В Тимофеев день Ивану-Тимофею исполнилось шестьдесят пять. Был пир горой, испекли огромный пирог, изображающий собою Эфес и начиненный всякою рыбной всячиной и раковыми шейками. Раками же пирог-Эфес был покрыт поверху, и те раки являли собой язычников, учиняющих поганое празднество катагогию. Государь от души радовался всем кремлёвским затеям, учинённым в его честь, но глубоко в душе что-то неотступно скребло, а что – непонятно. Внезапная смерть Елены Волошанки никак не шла из головы. Закрадывалось в сердце подозрение, что всё-таки это Василий приложил руку.
Вечером, когда праздничный пир был в самом разгаре, Иван Васильевич почувствовал недомогание и собрался уже уходить от людей на отдых, как вдруг острая боль пронзила ему оба глаза, так что весь мир померк. Не успел он прийти в себя, как точно такая же боль всадилась ему в уши. Игумен Иосиф, видя, что с Державным беда, поспешил к нему на помощь, обхватил голову Ивана ладонями, громко произнося: «Святителю-отче Тимофею, угодниче Божий, моли Бога о нас!» Едва отпустило глаза и уши, едва Иван снова стал видеть и слышать, как боль острым своим клювом принялась по очереди клевать великого князя в руки, в ноги, в живот, в плечи, в нос, в лоб. Будто кто-то незримый терзал больного государя. Иосиф Волоцкий был рядом, молился святому Тимофею Эфесскому и тем самым снимал страшные припадки. Наконец отлегло. Еле дыша, Державный пробормотал: «Вот анафема-то какая!» И в следующий миг словно острым копьём пронзило ему сердце – до того боль адская. Он аж закричал. Его подняли на руки и понесли прочь из Золотой палаты, в которой происходило пиршество. Он задыхался от боли, где-то поблизости витала мысль о том, что надобно вместе с Иосифом молиться святому Тимофею, но боль напрочь вышибала из сознания всякие слова. А тут ещё словно бы кто-то железной рукою схватил его между ног и злобно рванул. «Уд защемили!» – в отчаянии смог выкрикнуть Иван и лишился чувств.

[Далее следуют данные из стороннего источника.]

import Literature.NumberTheory.EllipticCurves.ModPReducibilityProofs
import Literature.NumberTheory.EllipticCurves.MazurTorsionSecondReductionProofs
import Literature.NumberTheory.EllipticCurves.NonEisensteinPrimeOfSurjective
import Literature.NumberTheory.EllipticCurves.MazurTorsion
import HarnessLib

/-!
# Eisenstein congruences at all good primes force a rational point of prime order in the
# isogeny class (Katz 1981, `m = ℓ`); with Mazur's torsion theorem, a non-Eisenstein good prime
# exists for every prime `ℓ ≥ 11`

Topic `Literature/NumberTheory/EllipticCurves`; theorems only (no definition, no named fact, no
instance).

## The results

Let `E/ℚ` be an elliptic curve and `ℓ` a prime.

* `forall_exists_smul_eq_of_frobeniusTrace_congr` — if `a_r(E) ≡ r + 1 (mod ℓ)`, i.e.
  `ℓ ∣ #Ẽ(𝔽_r)`, for every prime `r ≠ ℓ` of good reduction, then **every** `σ ∈ Γ_ℚ` fixes a
  non-zero point of `E[ℓ]` (Frobenius' density theorem in division form, tree theorem
  `exists_frobenius_pow_smul_eq_geomTorsion`, and the reduction of torsion, tree theorem
  `exists_frobenius_smul_eq_of_dvd_reductionPointCount_holds`; this is the first half of the tree's
  proof of `not_irreducible_of_frobeniusTrace_congr_holds`, isolated).
* `exists_isogeny_addOrderOf_eq_of_forall_exists_smul_eq` — **Katz 1981, Thm. 2 at `m = ℓ`
  (Cullinan–Kenney–Voight 2022, Cor. 2.3.6; Serre, *Abelian ℓ-adic representations*, p. I-2,
  Exercise)**: if every `σ ∈ Γ_ℚ` fixes a non-zero point of `E[ℓ]`, then either `E(ℚ)` has a
  point of order `ℓ`, or there is an `ℓ`-isogeny `E → E'` over `ℚ` with `E'(ℚ)[ℓ] ≠ 0`; recorded
  as: an isogeny `g : E → E'` over `ℚ` of degree dividing `ℓ` onto an elliptic curve with a
  rational point of order `ℓ`. PROOF (loc. cit., Lemma 2.3.5 and Cor. 2.3.6). By the tree's
  `Representation.exists_stable_addSubgroup_of_natCard_eq_sq` there is a `Γ_ℚ`-stable line
  `H = ⟨P⟩ ⊂ E[ℓ]`. For `σ ∈ Γ_ℚ` with non-zero fixed vector `R`: if `R ∈ H` then `σ P = P`; if
  `R ∉ H` then `E[ℓ] = H + ℤR` and `σ T − T ∈ H` for all `T`. So `Γ_ℚ = A ∪ B` with the subgroups
  `A = Stab(P)`, `B = {σ : (σ − 1) E[ℓ] ⊆ H}`; a group is not the union of two proper subgroups,
  so `A = Γ_ℚ` — `P` is `Γ_ℚ`-fixed, hence the geometric point of a rational point of order `ℓ`
  (Galois descent, tree `exists_addOrderOf_eq_of_smul_eq`) — or `B = Γ_ℚ`: then for the quotient
  isogeny `g : E → E' = E/H` over `ℚ` (tree theorem `exists_isogeny_ker_eq_and_comp_eq_nsmul_holds`,
  Silverman III.4.12) and `R ∉ H`, `g R ≠ O` is killed by `ℓ` and `σ (g R) = g (σ R) = g R`, a
  rational point of order `ℓ` on `E'`.
* `exists_isogeny_addOrderOf_eq_of_frobeniusTrace_congr`,
  `exists_isIsogenous_addOrderOf_eq_of_forall_dvd_lFunction_sub` — the two combined, for a
  globally minimal model (`a_r = W.frobeniusTrace r`) and for ANY model (`a_r = W.LFunction r`,
  good primes `r ∤ N_E`; via a global minimal model, `hasGlobalMinimalModel_rat_holds`).
* `exists_prime_not_dvd_lFunction_sub_of_not_exists_addOrderOf`,
  `exists_prime_not_dvd_lFunction_sub_of_mazur_torsion` — **the non-Eisenstein good prime**:
  if no elliptic curve over `ℚ` has a rational point of order `ℓ` — for a prime `ℓ ≥ 11` this is
  Mazur's torsion theorem (tree named fact `mazur_torsion`, Mazur 1977 Thm. (8), in the order
  form `Mazur1977_addOrderOf_le_of_mazur_torsion`: orders `≤ 10` or `= 12`) — then every `E/ℚ`
  has a prime `r ≠ ℓ`, `r ∤ N_E`, with `a_r(E) ≢ r + 1 (mod ℓ)`. This is Pasten 2024, Lemma 6.7
  with `β_S(ℓ) = 1` for ALL primes `ℓ ≥ 11` (printed: `ℓ > 163`, from Mazur's ISOGENY theorem,
  Lemma 6.3) and for all `E/ℚ` (no semi-stability hypothesis), hence the input of Lemma 6.14
  (`v_ℓ(i_p) = 0` for `ℓ ≥ 11`) from Mazur's TORSION theorem instead.

## References

* [Katz1980] N. M. Katz, *Galois properties of torsion points on abelian varieties*, Invent.
  Math. 62 (1981) 481–502, Thm. 2 (and Thm. 1, Lemma 1 p. 484). Not held; the case `m = ℓ` used
  here is restated and proved in [CullinanKenneyVoight2022], Lemma 2.3.5 and Cor. 2.3.6 (read).
* [CullinanKenneyVoight2022] J. Cullinan, M. Kenney, J. Voight, *On a probabilistic local-global
  principle for torsion on elliptic curves*, J. Théor. Nombres Bordeaux 34 (2022) 41–90, §2.3,
  Thm. 2.3.1, Lemma 2.3.5, Cor. 2.3.6 (read, pp. 12–13 of the numdam text).
* [Mazur1977] B. Mazur, *Modular curves and the Eisenstein ideal*, Publ. Math. IHÉS 47 (1977),
  Thm. (8) (= Ch. III Thm. (5.1), Cor. (5.2)).
* [PastenShimura2024] H. Pasten, *Shimura curves and the abc conjecture*, J. Number Theory 254
  (2024) = arXiv:1705.09251, Lemma 6.3, Lemma 6.7 (p. 22), Lemma 6.14 (p. 23) (read).
* [SilvermanAEC2009] J. H. Silverman, *The Arithmetic of Elliptic Curves*, 2nd ed.: III.4.12,
  III.6.4(b), VII.3.1(b), VIII.§1.

## Design

Theorems only, `namespace Literature.NumberTheory.EllipticCurves`; axioms of every theorem:
`propext`, `Classical.choice`, `Quot.sound`. The `𝔽_ℓ`-structure on `E[ℓ]` is introduced locally
(`letI`) only to call the invariant-line lemma; the rest of the argument is written additively
(`ℤ`-multiples, Lagrange), frame-free.
-/

noncomputable section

Пришёл в себя он тогда точно так же, как и теперь вот, утром затемно. Только тогда рядом с ним сидел игумен Иосиф и неустанно читал молитвы, а теперь Державный был один в келье и боялся пошевельнуться.
Эта келья была соседняя с той, в которой жил затворник Геннадий – бывший игумен и архимандрит Чудовский, бывший архиепископ Новгородский, безжалостный и стойкий истребитель мерзостной ереси жидовствующих, а ныне – умирающий и немощный узник. Вот уж неделя прошла с тех пор, как Державный Иван поселился тут, по соседству с Геннадием, но так до сих пор и не повидался с ним, решив всё же дождаться Прощёного воскресенья. По утрам и вечерам, припадая к стене, Иван Васильевич старательно вслушивался, пытаясь услышать хоть какие-то признаки жизни Геннадия – скрипы ли, молитвенные ли бормотания, вздохи, стоны. И иногда ему начинало даже казаться, будто он что-то слышит.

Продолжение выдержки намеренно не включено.